Facci and Garda powerfully argue the centrality of the female voice, particularly as both agent and representative of innovative upheaval. Perhaps the clearest evidence presented is in the realm of woman-dominated experimental vocals, plumbed by both Garda (“How Female is the Voice? Conceptualisations and Practices”) and Veniero Rizzardi (“‘Hear What I Feel’: Joan La Barbara, the 1970s and the ‘Extended Voice'”). Julian Johnson, in “Writing the Female Voice from Debussy to Boulez,” approaches female vocal centrality from a different vantage. With vivid musical analyses, he traces a path through selected modernist works, characterizing the material for the female voice as a tangible expression of extreme tensions between sound-body and language. Yet another analytical angle is taken up by Michal Grover-Friedlander (“Eurydice’s Voice in Contemporary Opera”). She examines the treatment of the character of Eurydice herself, tracing how the evolving portrayal of Eurydice reshapes the myth and asserts Eurydice’s agency. The developing power and agency of female voices—as characters, creators, dissenters, and innovators—is a common theme.

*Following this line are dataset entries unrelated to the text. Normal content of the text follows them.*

import Literature.Probability.LatticeModels.ModifiedSimonInequality
import Literature.Probability.LatticeModels.CriticalTwoPointDCPLowerTorus
import Literature.Probability.LatticeModels.SharpnessProofs
import HarnessLib

/-!
# RobustBall/IsingStarDecay — two-point decay of the nearest-neighbour Ising model on a TRIANGLE-FREE graph of maximal degree `Δ`
# BEYOND the single-site (Dobrushin) radius: `⟨σ_a σ_z⟩ ≤ (Δ(Δ−1) tanh²β)^{⌊ℓ(a)/2⌋}` (Simon–Lieb with STARS)

HONEST FRAMING: venture file of the cell `pub-ymgap` (QuantumFields programme), track Y2 ROBUST-BALL / DS seat ds-4 (g9).  A finite-volume
statement about the classical Ising model (free boundary condition, zero field, `β ≥ 0`) on an arbitrary finite TRIANGLE-FREE graph with degrees
`≤ Δ`; written to move the `β`-window of the centre-projected `ℤ₂` layer of `SU(2)` lattice gauge theory (the centre-blind class of
ROBUST-BALL-STATEMENT §6(c)) past the single-site Dobrushin radius `2(d−1)·tanh β < 1` to the STAR radius `2(d−1)(2d−3)·tanh²β < 1`.  Nothing
about the continuum; no claim beyond the displayed inequality.

WHAT.  Let `G` be triangle-free with all degrees `≤ Δ`, `Λ` a finite volume, `β ≥ 0`, and `ℓ : V → ℕ` any function that is `1`-Lipschitz along
edges with `ℓ z = 0` (e.g. a graph or coordinate distance to `z`).  Then for every `a ∈ Λ` with `ℓ a ≥ 2n`:
`⟨σ_a σ_z⟩^∅_{Λ;β} ≤ (Δ(Δ−1) tanh²β)^n` (`isingTwoPoint_free_le_starConst_pow`).  MECHANISM (Simon 1980 / Lieb 1980 in the finite-volume
`tanh` form of Duminil-Copin–Tassion 2016, Lemma 2.7 = the tree's `isingTwoPoint_free_le_modifiedSimon`, applied with the STAR `S_a = {a} ∪ N_Λ(a)`):
(i) inside the star, the same inequality with inner set `{x}` (a leaf) gives `⟨σ_aσ_x⟩_{S_a} ≤ tanh β` because, `G` being triangle-free, the only
neighbour of `x` in `S_a` is `a` (`isingTwoPoint_star_leaf_le`); (ii) hence `φ_β(S_a) ≤ Δ(Δ−1) tanh²β` and every exit point of the star is two
`ℓ`-steps closer to nothing worse than `ℓ − 2`; (iii) induction on `n` (GKS I for the signs).  With `S = {a}` the same scheme only returns the
Dobrushin-type rate `Δ tanh β`; the star is the first rung of the Simon–Lieb ladder `S = B_r(a)`, `r = 1, 2, …` (larger balls need a computed
certificate for `⟨σ_aσ_x⟩_{B_r}`; not here).

References: B. Simon, Comm. Math. Phys. 77 (1980) 111, Thm. 2.1; E. Lieb, Comm. Math. Phys. 77 (1980) 127; H. Duminil-Copin, V. Tassion,
Comm. Math. Phys. 343 (2016) 725, Lemma 2.7 [DuminilCopinTassionCMP2016]; Friedli–Velenik 2017 §3.6–3.8 (GKS).
-/

noncomputable section

open Finset
open Literature.Probability.LatticeModels

namespace Summit.Ventures.YMGap.RobustBall

namespace IsingStar

variable {V : Type*} [DecidableEq V] (G : SimpleGraph V) [G.LocallyFinite] [DecidableRel G.Adj]

/-- The STAR of `a` inside `Λ`: `a` and its neighbours in `Λ`. [folklore] -/
def star (Λ : Finset V) (a : V) : Finset V := insert a (Λ.filter (G.Adj a))

omit [G.LocallyFinite] in
/-- Membership in the star. [folklore] -/
theorem mem_star {Λ : Finset V} {a x : V} : x ∈ star G Λ a ↔ x = a ∨ (x ∈ Λ ∧ G.Adj a x) := by
  simp [star]

omit [G.LocallyFinite] in
/-- The star lies in the volume (for `a ∈ Λ`). [folklore] -/
theorem star_subset {Λ : Finset V} {a : V} (ha : a ∈ Λ) : star G Λ a ⊆ Λ := by
  intro x hx
  rcases (mem_star G).1 hx with rfl | ⟨hx, -⟩
  · exact ha
  · exact hx

omit [G.LocallyFinite] in
/-- The centre is in its star. [folklore] -/
theorem mem_star_self (Λ : Finset V) (a : V) : a ∈ star G Λ a := mem_insert_self _ _

/-- **Inside a star of a triangle-free graph, a leaf correlates with the centre by at most `tanh β`**:
`⟨σ_a σ_x⟩^∅_{S_a;β} ≤ tanh β` for `x ∈ Λ`, `x ∼ a` (modified Simon with inner set `{x}`: the only neighbour of `x` in the star is `a`).
[cite: DuminilCopinTassionCMP2016, Lemma 2.7] -/
theorem isingTwoPoint_star_leaf_le {β : ℝ} (hβ : 0 ≤ β) (htri : ∀ a x y, G.Adj a x → G.Adj a y → ¬G.Adj x y)
    {Λ : Finset V} {a x : V} (hx : x ∈ Λ) (hax : G.Adj a x) :
    isingTwoPoint G (star G Λ a) β 0 .free a x ≤ Real.tanh β := by
  have hxS : x ∈ star G Λ a := (mem_star G).2 (Or.inr ⟨hx, hax⟩)
  have hxa : x ≠ a := hax.ne.symm
  have haS : a ∈ star G Λ a := mem_star_self G Λ a
  have hax' : a ∉ ({x} : Finset V) := by simpa using hxa.symm
  rw [show isingTwoPoint G (star G Λ a) β 0 .free a x = isingTwoPoint G (star G Λ a) β 0 .free x a by
    unfold isingTwoPoint spinPair; congr 1; funext σ; ring]
  refine (isingTwoPoint_free_le_modifiedSimon G hβ (S := {x}) (singleton_subset_iff.2 hxS) (mem_singleton_self x)
    haS hax').trans ?_
  rw [sum_singleton]
  -- the exit set of `{x}` inside the star is `{a}`
  have hexit : (star G Λ a \ {x}).filter (G.Adj x) = {a} := by
    ext y
    simp only [mem_filter, mem_sdiff, mem_singleton, mem_star]
    constructor
    · rintro ⟨⟨hy | ⟨-, hay⟩, hyx⟩, hxy⟩
      · exact hy
      · exact absurd hxy (htri a x y hax hay)
    · rintro rfl
      exact ⟨⟨Or.inl rfl, hxa.symm⟩, hax.symm⟩
  rw [hexit, sum_singleton, isingTwoPoint_self, isingTwoPoint_self, mul_one, mul_one]

/-- **TWO-POINT DECAY ON A TRIANGLE-FREE GRAPH OF DEGREE `≤ Δ`, STAR RATE** (`β ≥ 0`): for `ℓ : V → ℕ` `1`-Lipschitz along edges with
`ℓ z = 0`, `z ∈ Λ`, and every `a ∈ Λ` with `2n ≤ ℓ a`: `⟨σ_a σ_z⟩^∅_{Λ;β} ≤ (Δ(Δ−1) tanh²β)^n`.
[cite: DuminilCopinTassionCMP2016, Lemma 2.7] -/
theorem isingTwoPoint_free_le_starConst_pow {β : ℝ} (hβ : 0 ≤ β) {Δ : ℕ} (hdeg : ∀ x, (G.neighborFinset x).card ≤ Δ)
    (htri : ∀ a x y, G.Adj a x → G.Adj a y → ¬G.Adj x y) {Λ : Finset V} (ℓ : V → ℕ)
    (hℓ : ∀ x y, G.Adj x y → ℓ x ≤ ℓ y + 1) {z : V} (hz : ℓ z = 0) (hzΛ : z ∈ Λ) :
    ∀ (n : ℕ) (a : V), a ∈ Λ → 2 * n ≤ ℓ a →
      isingTwoPoint G Λ β 0 .free a z ≤ ((Δ : ℝ) * ((Δ : ℝ) - 1) * Real.tanh β ^ 2) ^ n := by
  have ht0 : 0 ≤ Real.tanh β := by
    rw [Real.tanh_eq_sinh_div_cosh]; exact div_nonneg (Real.sinh_nonneg_iff.2 hβ) (Real.cosh_pos β).le
  intro n
  induction n with
  | zero =>
      intro a _ _
      rw [pow_zero]
      exact (le_abs_self _).trans (abs_isingTwoPoint_le_one G Λ β 0 .free a z)
  | succ n ih =>
      intro a ha hna
      set S := star G Λ a with hS
      set φ₀ : ℝ := (Δ : ℝ) * ((Δ : ℝ) - 1) * Real.tanh β ^ 2 with hφ₀
      -- `z` is outside the star: `ℓ a ≥ 2`
      have hzS : z ∉ S := by
        intro hzS'
        rcases (mem_star G).1 hzS' with rfl | ⟨-, haz⟩
        · omega
        · have := hℓ a z haz; omega
      refine (isingTwoPoint_free_le_modifiedSimon G hβ (star_subset G ha) (mem_star_self G Λ a) hzΛ hzS).trans ?_
      -- bound each term: centre terms are absent, leaf terms are `≤ tanh β · tanh β · φ₀^n`
      have hterm : ∀ x ∈ S, ∑ y ∈ (Λ \ S).filter (G.Adj x),
          Real.tanh β * isingTwoPoint G S β 0 .free a x * isingTwoPoint G Λ β 0 .free y z ≤
            if x = a then 0 else ((Δ : ℝ) - 1) * (Real.tanh β ^ 2 * φ₀ ^ n) := by
        intro x hxS
        split_ifs with hxa
        · -- no neighbour of the centre lies outside the star
          subst hxa
          refine (sum_eq_zero fun y hy => ?_).le
          exfalso
          rw [mem_filter, mem_sdiff] at hy
          exact hy.1.2 ((mem_star G).2 (Or.inr ⟨hy.1.1, hy.2⟩))
        · obtain ⟨hxΛ, hax⟩ : x ∈ Λ ∧ G.Adj a x := by
            rcases (mem_star G).1 hxS with h | h
            · exact absurd h hxa
            · exact h
          have hleaf : isingTwoPoint G S β 0 .free a x ≤ Real.tanh β := isingTwoPoint_star_leaf_le G hβ htri hxΛ hax
          have hleaf0 : 0 ≤ isingTwoPoint G S β 0 .free a x :=
            DCPLower.isingTwoPoint_free_nonneg_of_mem G hβ (mem_star_self G Λ a) hxS
          -- each exit point `y` is `≥ ℓ a − 2 ≥ 2n` away
          have hy_bound : ∀ y ∈ (Λ \ S).filter (G.Adj x), isingTwoPoint G Λ β 0 .free y z ≤ φ₀ ^ n := by
            intro y hy
            rw [mem_filter, mem_sdiff] at hy
            have h1 := hℓ a x hax
            have h2 := hℓ x y hy.2
            exact ih y hy.1.1 (by omega)
          have hy0 : ∀ y ∈ (Λ \ S).filter (G.Adj x), 0 ≤ isingTwoPoint G Λ β 0 .free y z := fun y hy =>
            DCPLower.isingTwoPoint_free_nonneg_of_mem G hβ (mem_sdiff.1 (mem_filter.1 hy).1).1 hzΛ
          -- the exit set has at most `Δ − 1` points (`a` is a neighbour of `x` inside the star)
          have hcard : (((Λ \ S).filter (G.Adj x)).card : ℝ) ≤ (Δ : ℝ) - 1 := by
            have hsub : (Λ \ S).filter (G.Adj x) ⊆ (G.neighborFinset x).erase a := by
              intro y hy
              rw [mem_filter, mem_sdiff] at hy
              refine mem_erase.2 ⟨fun h => hy.1.2 (h ▸ mem_star_self G Λ a), ?_⟩
              rw [SimpleGraph.mem_neighborFinset]; exact hy.2
            have haN : a ∈ G.neighborFinset x := by rw [SimpleGraph.mem_neighborFinset]; exact hax.symm
            have h := card_le_card hsub
            rw [card_erase_of_mem haN] at h
            have hΔ := hdeg x
            have hpos : 1 ≤ (G.neighborFinset x).card := card_pos.2 ⟨a, haN⟩
            have : ((Λ \ S).filter (G.Adj x)).card + 1 ≤ Δ := by omega
            have : ((((Λ \ S).filter (G.Adj x)).card : ℕ) : ℝ) + 1 ≤ (Δ : ℝ) := by exact_mod_cast this
            linarith
          calc ∑ y ∈ (Λ \ S).filter (G.Adj x), Real.tanh β * isingTwoPoint G S β 0 .free a x * isingTwoPoint G Λ β 0 .free y z
              ≤ ∑ _y ∈ (Λ \ S).filter (G.Adj x), Real.tanh β * Real.tanh β * φ₀ ^ n := by
                refine sum_le_sum fun y hy => ?_
                have := hy_bound y hy
                have := hy0 y hy
                gcongr
            _ = (((Λ \ S).filter (G.Adj x)).card : ℝ) * (Real.tanh β ^ 2 * φ₀ ^ n) := by
                rw [sum_const, nsmul_eq_mul]; ring
            _ ≤ ((Δ : ℝ) - 1) * (Real.tanh β ^ 2 * φ₀ ^ n) := by
                have hφn : 0 ≤ φ₀ ^ n := by
                  refine pow_nonneg ?_ n
                  have hφpos : 0 ≤ (Δ : ℝ) * ((Δ : ℝ) - 1) := by
                    rcases Nat.eq_zero_or_pos Δ with h0 | hpos
                    · simp [h0]
                    · have : (1 : ℝ) ≤ Δ := by exact_mod_cast hpos
                      nlinarith
                  exact mul_nonneg hφpos (sq_nonneg _)
                exact mul_le_mul_of_nonneg_right hcard (mul_nonneg (sq_nonneg _) hφn)
      refine (sum_le_sum hterm).trans ?_
      -- at most `Δ` leaves
      rw [sum_ite, sum_const_zero, zero_add, sum_const, nsmul_eq_mul]
      have hleaves : ((S.filter fun x => ¬x = a).card : ℝ) ≤ Δ := by
        have hsub : S.filter (fun x => ¬x = a) ⊆ G.neighborFinset a := by
          intro x hx
          rw [mem_filter] at hx
          rcases (mem_star G).1 hx.1 with h | ⟨-, h⟩
          · exact absurd h hx.2
          · rw [SimpleGraph.mem_neighborFinset]; exact h
        exact_mod_cast (card_le_card hsub).trans (hdeg a)
      have hφn : 0 ≤ Real.tanh β ^ 2 * φ₀ ^ n := by
        refine mul_nonneg (sq_nonneg _) (pow_nonneg ?_ n)
        have hφpos : 0 ≤ (Δ : ℝ) * ((Δ : ℝ) - 1) := by
          rcases Nat.eq_zero_or_pos Δ with h0 | hpos
          · simp [h0]
          · have : (1 : ℝ) ≤ Δ := by exact_mod_cast hpos
            nlinarith
        exact mul_nonneg hφpos (sq_nonneg _)
      have hΔ1 : 0 ≤ (Δ : ℝ) - 1 ∨ (S.filter fun x => ¬x = a).card = 0 := by
        rcases Nat.eq_zero_or_pos Δ with h0 | hpos
        · right
          have hsub : S.filter (fun x => ¬x = a) ⊆ G.neighborFinset a := by
            intro x hx
            rw [mem_filter] at hx
            rcases (mem_star G).1 hx.1 with h | ⟨-, h⟩
            · exact absurd h hx.2
            · rw [SimpleGraph.mem_neighborFinset]; exact h
          have := (card_le_card hsub).trans (hdeg a)
          omega
        · left
          have : (1 : ℝ) ≤ Δ := by exact_mod_cast hpos
          linarith
      rcases hΔ1 with hΔ1 | h0
      · calc ((S.filter fun x => ¬x = a).card : ℝ) * (((Δ : ℝ) - 1) * (Real.tanh β ^ 2 * φ₀ ^ n))
            ≤ (Δ : ℝ) * (((Δ : ℝ) - 1) * (Real.tanh β ^ 2 * φ₀ ^ n)) :=
              mul_le_mul_of_nonneg_right hleaves (mul_nonneg hΔ1 hφn)
          _ = φ₀ ^ (n + 1) := by rw [hφ₀]; ring
      · rw [h0, Nat.cast_zero, zero_mul]
        exact pow_nonneg (mul_nonneg (by
          rcases Nat.eq_zero_or_pos Δ with h0' | hpos
          · simp [h0']
          · have : (1 : ℝ) ≤ Δ := by exact_mod_cast hpos
            nlinarith) (sq_nonneg _)) _

end IsingStar

end Summit.Ventures.YMGap.RobustBall

end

Disciplinary variety is a strength of this book and its parent series (Musical Cultures of the Twentieth Century), and the volume reads true to its origins as a multifarious collection of topical conference contributions. The original conference, which shares this volume’s title, took place in March 2018 at the Institute of Music of the Giorgio Cini Foundation in Venice. Musicologists, performers, philosophers, and others with intersecting interests are all likely to find compelling offerings. The depth and breadth of thematic nuance, both within and between the rich chapters, is a captivating feature. Especially due to the variances in style, idiosyncrasies in flow should be expected. Readers may find some aspects of the chapter ordering and the loose two-part organization more cumbersome than elucidating. Beyond gender and global considerations, the volume has a conspicuous lack of attention to female composers, and questions remain regarding ensembles of female voices and the collective female voice. Furthermore, although somewhat beyond the scope of this volume, inclusion of empirical approaches would enrich examination of this topic. Like many volumes of its ilk, it is not designed for specificity of focus. Pedagogical use of the entire text, for example, would be most efficient and cost-effective in seminars already designed as multidisciplinary ventures.

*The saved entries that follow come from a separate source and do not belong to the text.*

import Mathlib
import Summits.NavierStokesRegularity.NavierStokesRegularity.Theses.RootDecompLitSlice
import Summits.NavierStokesRegularity.NavierStokesRegularity.Theorems.RootDecompLitSliceCritTameScarIsCriticalClosed
import Summits.NavierStokesRegularity.NavierStokesRegularity.Theorems.RootDecompLitSliceNoDarkBallClosed
import Summits.NavierStokesRegularity.NavierStokesRegularity.Theorems.RootDecompLitSliceNoSupercriticalTameScarOfCells
import HarnessLib

/-!
# Route RootDecompLitSlice (decomp-ns node N16) — the ROOT cone after the closure of Uᶜ, BY NAME

Bookkeeping helper (`--supports stmt-NavierStokesRegularity-29565`, the parent U `NoSupercriticalTameScar`
of the glued split Uᶜ ∧ Uᵃ): with both CLOSED cruxes of the route discharged by name — D `NoDarkBall`
(`Theorems.noDarkBall`) and ★ Uᶜ `CritTameScarIsCritical` (`CritTameScarIsCriticalClosed.critTameScarIsCritical_proof`,
census g58, p838867) — the route's gate-certified deciding theorem `RootDecompLitSlice.closes` reads

  ROOT `NavierStokesRegularity` ⟸ P1 `NoTypeIBlowup` ⟨1217⟩ ∧ P2 `NoEnergyAtom` ⟨24827⟩ ∧ J1 `AtomFreeBlowupIsTame` ⟨24829⟩
    ∧ Uᵃ `AbruptTameScarIsCritical` ⟨31734⟩ ∧ T₃ᴸ `NoLitInvisibleTransient` ⟨29562⟩ ∧ G₂ᴸ `LitCriticalSingularityIsTypeI` ⟨29564⟩,

SIX open leaves (the kernel glue `LitSlice.noSupercriticalTameScar_of_cells_proof` rebuilds U from Uᶜ and Uᵃ).
`u_of_abrupt`: U ⟸ Uᵃ alone. HONEST FRAMING (D-0179): pure composition; the LOADS of the cell's blocker
(Uᵃ: Tao-II; P1: NSI-DSS / averaged Type-I) are untouched and the other four leaves are open; rung 0 —
nothing here proves Navier–Stokes regularity. [folklore]
-/

set_option linter.dupNamespace false

namespace Summit.NavierStokesRegularity.NavierStokesRegularity.Theorems

namespace RootOfLoads

open Summit.NavierStokesRegularity.NavierStokesRegularity.Theses.RootDecompLitSlice

/-- **U ⟸ Uᵃ.** After the closure of Uᶜ ⟨31733⟩ (census g58, p838867), the parent crux U
`NoSupercriticalTameScar` ⟨29565⟩ follows from its abrupt cell Uᵃ `AbruptTameScarIsCritical` ⟨31734⟩ alone
(kernel glue `LitSlice.noSupercriticalTameScar_of_cells_proof`). [folklore] -/
theorem u_of_abrupt (hUa : AbruptTameScarIsCritical) : NoSupercriticalTameScar :=
  LitSlice.noSupercriticalTameScar_of_cells_proof CritTameScarIsCriticalClosed.critTameScarIsCritical_proof hUa

/-- ★ **The N16 root cone after Uᶜ: six open leaves.** `NavierStokesRegularity` follows from P1 ⟨1217⟩,
P2 ⟨24827⟩, J1 ⟨24829⟩, Uᵃ ⟨31734⟩, T₃ᴸ ⟨29562⟩ and G₂ᴸ ⟨29564⟩ — the route's `closes` with D supplied by
`Theorems.noDarkBall` and U by `u_of_abrupt`. [folklore] -/
theorem root_of_six_leaves (hP1 : NoTypeIBlowup) (hP2 : NoEnergyAtom) (hJ1 : AtomFreeBlowupIsTame)
    (hUa : AbruptTameScarIsCritical) (hT : NoLitInvisibleTransient) (hG : LitCriticalSingularityIsTypeI) :
    NavierStokesRegularity :=
  closes hP1 hP2 hJ1 (u_of_abrupt hUa) hT hG Theorems.noDarkBall

end RootOfLoads

end Summit.NavierStokesRegularity.NavierStokesRegularity.Theorems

This volume offers a number of musical and music-adjacent attractions for voice-interested scholars, although readers may find themselves both fascinated and frustrated in turn by the collection’s eclecticism and the occasional disjuncture of the reading experience. The thematic commonalities throughout may help to lend to a satisfactory sense of the whole, at times deftly balancing frustration with delight when unanticipated threads reveal themselves. Facci and Garda successfully fulfill their promise of presenting a selection of differing and novel perspectives on the twentieth-century female voice. Much like the conference from which it was born, the book is poised to ignite new curiosities and illuminate new pathways to explore.